Le baril en mai 2026 : la valse des chiffres et le coup de massue à la pompe
Soyons clairs : le marché pétrolier, c’est une montagne russe. Les dernières semaines d’avril et ce début mai 2026 nous l’ont prouvé. Le baril de Brent, notre référence européenne, a carrément dépassé les 90 dollars fin avril, et il a même flirté avec les 95 dollars début mai. Le WTI américain n’est pas loin derrière. Qui est responsable de cette flambée ? Plusieurs facteurs, bien sûr, mais un en particulier : l’intensification des attaques en Mer Rouge. Des navires commerciaux pris pour cible, des routes maritimes déroutées par le Cap de Bonne-Espérance, ce qui rallonge les trajets et fait grimper les coûts d’assurance. La logique est implacable.
Et ce n’est pas le seul problème. Nous sortons tout juste d’une décision de l’OPEC+ – l’Organisation des Pays Exportateurs de Pétrole et ses alliés, dont la Russie – qui a choisi de maintenir ses quotas de production actuels. C’était lors de leur réunion du 27 avril. Une décision certes attendue, mais qui a douché les espoirs de voir l’offre augmenter et les prix se calmer un peu. L’Arabie Saoudite, qui mène la danse de l’OPEC, a réaffirmé sa volonté de stabiliser le marché, mais à ses propres conditions. Pour eux, un baril à 80 dollars, c’est un minimum vital.

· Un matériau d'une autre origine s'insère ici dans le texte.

/-!
# BalabanUVNodes ∕ node N22 = NE9 — THE ANALYTIC READING TWO LAYERS DOWN: the (2.38)-type majorant of the read ACTIVITIES on the Banach ball (module J66's `hmaj`) from
# [II] (2.15)–(2.26) PER TERM (𝐃, P) read on the ball — Lemma 3's resummation BY NAME (torus socket `hRep_of_termwise` ∘ `h238_of_hRep_half` at the two-torus step whose
# configuration type IS the Banach parameter); hence ROAD 2 at the record with the older-term input at print's «by assertion» level (2.15)–(2.26), read on the ball

Cell `pub-ymgap`, HUMAN RULING D-0062 (Track A), R134 seat `pub-ymgap-dag-n22-c` (strategy s1: «the history-Lipschitz estimate (2.40)–(2.41) p. 21 of [II] on the W1 object»), generation
18, module J67.  THEOREMS ONLY (no `def`, no `sorry`, standard axioms); `--kind proof --supports stmt-QuantumFields-27366 --as helper` (K3⁸ `SpineGivenEndpointR13SepCoPHV`), COUNT-NEUTRAL.
Imports module J66 `…N22GenAnalyticReadingOfActivities` and this lane's g2 module `…N22W1StripLemma3` (through it the Literature socket `B13Lemma3TorusSocket`: `HRep`, `Lemma3Numerics`,
`hRep_of_termwise`, `h238_of_hRep_half`, and `B13Lemma3TorusTerms.terms ∕ weight`).  Nothing re-declared.

WHY (the g2–g5 endpoint, in the older-term currency).  Generations 2–5 of this lane ran the STRIP induction at the W1 object down to «print's by-assertion analytic content (2.15)–(2.26)
PER TERM, read on the strip of one young coupling» (`strip_succ_of_termwise226Strip`: the two-torus step with configuration type `Φ := ℂ`).  The same socket is CONFIGURATION-BLIND:
with `Φ := Pot k` — the Banach space into which the older-term families are read — and `sp2 Z := {p ∈ ball 0 R | Z ⊆ X}`, termwise domination `‖Ah k t φ Z p‖ ≤ Σ_{τ ∈ terms L M Z}
‖Tt k t φ Z τ p‖` ((2.9)∕(2.14)) and (2.26) per term with the printed weight (`‖Tt … τ p‖ ≤ weight(τ)·e^{a₅|Z|}`) give `HRep` (`hRep_of_termwise`) and then (2.38) ON THE BALL
(`h238_of_hRep_half`, the socket's ONE numerics bundle `Lemma3Numerics c M (½L) …`, `L ≥ 8`): §1 ★★ `activityMajorant_of_termwise226Reading` — module J66's `hmaj` with `A_a = C₃ε₁`,
`R_a = (1−8δ)½Lκ`.  §2 ★★★ `ne9_EA_objectsOfRecord₁₃_of_kernelStepRate_termwise226ReadingNonexpansive` — K3's `h9` = J66 §2 with `hmaj` DISCHARGED (S25's two located clauses and the
renewal now at `A := C₃ε₁`, `R := (1−8δ)½Lκ`, as in g2's `strip_succ_of_stripStepHRep`); §3 ★★★ socket `n22At_u3OfRecord₁₃_of_kernelStepRate_termwise226ReadingNonexpansive`.
After J67 the OLDER-TERM input of N22's ROAD 2 (recursion currency, non-expansive regime) is: a reading `ρA` of the older-term families into Banach spaces with its dominations; READ
ACTIVITIES `Ah` with (ARH-fact) and holomorphy on the ball; READ TERM VALUES `Tt` over print's term set dominating them and obeying **(2.26) per term on the ball** — [II] (2.15)–(2.26)
with the older terms COMPLEXIFIED through the reading (the cell's reading, NOT printed as such; print asserts (2.15)–(2.26) at the actual older terms) —; the margin clause; + N18,
last-coupling sectors, (Adm-run), readings ∕ law ∕ (1.21), standing rows.

HONEST FRAMING (binding).  Count-neutral COMPOSITION of the tree's Lemma-3 torus socket (kernel theorems of [II] pp. 17–20) with module J66 BY NAME; the level-T data `Tt` and its two
inequalities are DISPLAYED HYPOTHESES (inhabited with `Ah ≡ 0`, `Tt ≡ 0` — A5, conditional content; `weight ≥ 0`); the numerics are the socket's printed restrictions + S25's located
O(1)'s; NO estimate of Bałaban's is asserted beyond the tree's kernel theorems used by name; nothing of the record is constructed or claimed to meet the displayed inputs.  N22 is NOT
discharged (typed 28∕28 · discharged 5∕27 UNCHANGED); K3⁸ OPEN and NOT claimed; NE9 is NOT IN PRINT for d = 4; no count claim; one finite 𝕋⁴ programme at fixed ε — R4 closes the
CONDITIONAL rung `BalabanLadder.UV` only; NOTHING about the continuum limit, ℝ⁴, infinite volume, OS axioms, a mass gap or the Clay problem is proved or claimed.  References (TYPES
only): [II] = Bałaban, CMP 116 (1988) (2.9)–(2.15) pp. 14–15, (2.26) p. 17, pp. 17–20, (2.36) p. 19, Lemma 3 (2.38) p. 20, (2.39)–(2.41) p. 21; [I] = CMP 109 (1987) (0.23) p. 256, (1.18)
p. 263, (2.12)–(2.13) p. 268, §5 p. 298; Kotecký–Preiss, CMP 103 (1986) Thm p. 492; King, CMP 102 (1986) Lemma 4.5 (4.38).
-/

noncomputable section

open Set Metric
open scoped BigOperators

namespace YMDAG.N22.TermRecursion

open Literature.MathematicalPhysics.QuantumFieldTheory.Balaban1983to89
open Literature.MathematicalPhysics.QuantumFieldTheory.Balaban1983to89.T4Continuum (T4Family)
open Literature.MathematicalPhysics.QuantumFieldTheory.Balaban1983to89.T4OutputRate (Window)
open Literature.MathematicalPhysics.QuantumFieldTheory.Balaban1983to89.TreeLengthTorus (TPt TDom tsys torusTreeLen torusTreeLen_nonneg)
open Literature.MathematicalPhysics.QuantumFieldTheory.Balaban1983to89.B12TreeDecay (K₀)
open Literature.MathematicalPhysics.QuantumFieldTheory.Balaban1983to89.B13Lemma3TorusData (TBond)
open Literature.MathematicalPhysics.QuantumFieldTheory.Balaban1983to89.B13Lemma3Torus (TwoTorusStep)
open Literature.MathematicalPhysics.QuantumFieldTheory.Balaban1983to89.B13Lemma3TorusTerms (terms weight)
open Literature.MathematicalPhysics.QuantumFieldTheory.Balaban1983to89.B13Lemma3TorusSocket (HRep Lemma3Numerics h238_of_hRep_half hRep_of_termwise)
open Literature.MathematicalPhysics.QuantumFieldTheory.Balaban1983to89.Node00.Sect2 (domSys domCount CPair)
open Literature.MathematicalPhysics.QuantumFieldTheory.Balaban1983to89.Node00.W1

/-! ## §1 (2.38) on the Banach ball from (2.26) per term — the torus socket at the step with configuration type `Pot k` -/
section Gen

variable (F : T4Family) {𝔸 : Type} {M : ℕ} [NeZero M] {K : ℕ}
  (sp : (k : ℕ) → (domSys (F.P K) M (k + 1)).Dom → Set (CPair (F.P K) 𝔸))
  {Pot : ℕ → Type} [∀ k, NormedAddCommGroup (Pot k)] [∀ k, NormedSpace ℂ (Pot k)]
  (Ah : (k : ℕ) → ℝ → CPair (F.P K) 𝔸 → (domSys (F.P K) M (k + 1)).Dom → Pot k → ℂ)

omit [∀ k, NormedSpace ℂ (Pot k)] in
open Classical in
/-- ★★ **THE (2.38)-TYPE MAJORANT OF THE READ ACTIVITIES ON THE BANACH BALL FROM [II] (2.15)–(2.26) PER TERM, BY LEMMA 3's RESUMMATION (torus socket BY NAME).**  If on the
ball `ball 0 R` of the parameter space the read activities are dominated by read TERM VALUES indexed by print's term set, `‖Ah k t φ Z p‖ ≤ Σ_{τ ∈ terms L M Z} ‖Tt k t φ Z τ p‖`
((2.9)∕(2.14)), each obeying (2.26) p. 17 with the printed weight, `‖Tt k t φ Z τ p‖ ≤ weight(τ)·e^{a₅|Z|}`, then under the socket's numerics bundle `Lemma3Numerics c M (½L) …`
(`L ≥ 8`): **`‖Ah k t φ Z p‖ ≤ C₃ε₁·e^{−(1−8δ)½Lκ·d_{k+1}(Z)}`** on the ball — the two-torus step with CONFIGURATION TYPE `Φ := Pot k` (the Banach parameter; all other fields
inert), `hRep_of_termwise` ∘ `h238_of_hRep_half` (this lane's g2 engine `strip_succ_of_termwise226Strip` with the strip parameter `z ∈ ℂ` replaced by `p ∈ Pot k`).  This is the
binder `hmaj` of module J66 with `A_a = C₃ε₁`, `R_a = (1−8δ)½Lκ`. [folklore] -/
theorem activityMajorant_of_termwise226Reading (c : B13.Consts) {L : ℕ} [NeZero L] (hL : 8 ≤ c.L) (hLc : c.L = L)
    {a a₂ a₂' a₅ Aabs : ℝ} (hN : Lemma3Numerics c M ((c.L : ℝ) / 2) a a₂ a₂' a₅ Aabs) {γ R : ℝ}
    (Tt : (k : ℕ) → ℝ → CPair (F.P K) 𝔸 → (Z : TDom 4 (domCount (F.P K) M (k + 1))) →
      Finset (TDom 4 (L * domCount (F.P K) M (k + 1))) × Finset (TBond 4 M (L * domCount (F.P K) M (k + 1))) → Pot k → ℂ)
    (hdom : ∀ (k : ℕ), ∀ t ∈ Ioc (0 : ℝ) γ, ∀ (X : (domSys (F.P K) M (k + 1)).Dom), ∀ φ ∈ sp k X, ∀ (Z : (domSys (F.P K) M (k + 1)).Dom), Z.1 ⊆ X.1 →
      ∀ p ∈ ball (0 : Pot k) R, ‖Ah k t φ Z p‖ ≤ ∑ τ ∈ terms L M Z, ‖Tt k t φ Z τ p‖)
    (h226 : ∀ (k : ℕ), ∀ t ∈ Ioc (0 : ℝ) γ, ∀ (X : (domSys (F.P K) M (k + 1)).Dom), ∀ φ ∈ sp k X, ∀ (Z : (domSys (F.P K) M (k + 1)).Dom), Z.1 ⊆ X.1 →
      ∀ p ∈ ball (0 : Pot k) R, ∀ τ ∈ terms L M Z, ‖Tt k t φ Z τ p‖ ≤ weight L M c Z a τ * Real.exp (a₅ * ((Z.1).card : ℝ))) :
    ∀ (k : ℕ), ∀ t ∈ Ioc (0 : ℝ) γ, ∀ (X : (domSys (F.P K) M (k + 1)).Dom), ∀ φ ∈ sp k X, ∀ (Z : (domSys (F.P K) M (k + 1)).Dom), Z.1 ⊆ X.1 →
      ∀ p ∈ ball (0 : Pot k) R, ‖Ah k t φ Z p‖ ≤ c.C3act * c.ε₁ * Real.exp (-((1 - 8 * c.δ) * ((c.L : ℝ) / 2) * c.κ * torusTreeLen Z.1)) := by
  intro k t ht X φ hφ Z hZ p hp
  -- the two-torus step with configuration type the Banach parameter
  let W : TwoTorusStep 4 L (domCount (F.P K) M (k + 1)) :=
    { volk := fun _ => 0, Φ := Pot k, Bond := PUnit, sp1 := fun _ => ∅, sp2 := fun Z => {p | p ∈ ball (0 : Pot k) R ∧ Z.1 ⊆ X.1},
      Bv := fun _ _ => 0, Vp := fun _ _ => 0, V := fun _ _ => 0, Q := fun _ _ _ _ => 0, Vpp := fun _ _ => 0,
      H := fun Z p => Ah k t φ Z p, Ek1 := fun _ _ => 0, Elog := fun _ _ => 0, Analytic := fun _ _ => True,
      GaugeInv := fun _ => True, Repr17 := True, Restr := True }
  have hrep : HRep c M a a₅ W :=
    hRep_of_termwise c (mul_nonneg hN.hα₆.le hN.hε₀) W (fun Z τ p => Tt k t φ Z τ p) (fun Z p hp => hdom k t ht X φ hφ Z hp.2 p hp.1)
      (fun Z p hp τ hτ => h226 k t ht X φ hφ Z hp.2 p hp.1 τ hτ)
  have h238 := h238_of_hRep_half c hL hLc (N' := fun _ : ℕ => domCount (F.P K) M (k + 1)) (fun _ => W) M hN (fun _ => hrep) 0
  exact h238 Z p ⟨hp, hZ⟩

Le résultat ? Chez nous, le prix de l’essence et du diesel à la pompe a encore grimpé. En moyenne, on parle de +5 centimes le litre en une semaine, selon les chiffres du 3 mai. Ça fait mal. Faire le plein est devenu un luxe pour beaucoup de monde. C’est une réalité que les gouvernements ont du mal à masquer, même avec quelques aides ponctuelles. Mais la vérité est là : la facture est salée.
L’ombre de la géopolitique : du Golfe aux portes de l’Europe
Le prix du baril de pétrole, c’est un peu le thermomètre de la géopolitique mondiale. Et en mai 2026, il affiche une légère fièvre. Bien sûr, la guerre en Ukraine, qui a commencé en février 2022, continue de peser lourd. Les sanctions occidentales contre la Russie sont toujours en place. Le plafonnement du prix du pétrole russe par le G7 ? Il est là, mais son efficacité réelle fait débat. La Russie, de son côté, a trouvé d’autres acheteurs, l’Inde et la Chine en tête, souvent avec des rabais conséquents. Le pétrole russe continue de circuler, mais les flux sont réorganisés, ce qui crée des tensions sur les marchés mondiaux et des coûts logistiques supplémentaires.
Mais l’actualité la plus brûlante, celle qui a fait bondir les cours ces dernières semaines, c’est sans conteste la situation en Mer Rouge. Les attaques des Houthis du Yémen contre les navires commerciaux se sont intensifiées depuis mars 2026, en réponse à la situation à Gaza et au soutien occidental à Israël. Le détroit de Bab el-Mandeb, un point de passage crucial pour le commerce mondial, est devenu une zone à haut risque. Les grandes compagnies maritimes préfèrent contourner l’Afrique, ce qui ajoute des jours de navigation et des millions de dollars en carburant. C’est un goulot d’étranglement qui grippe une partie de l’approvisionnement.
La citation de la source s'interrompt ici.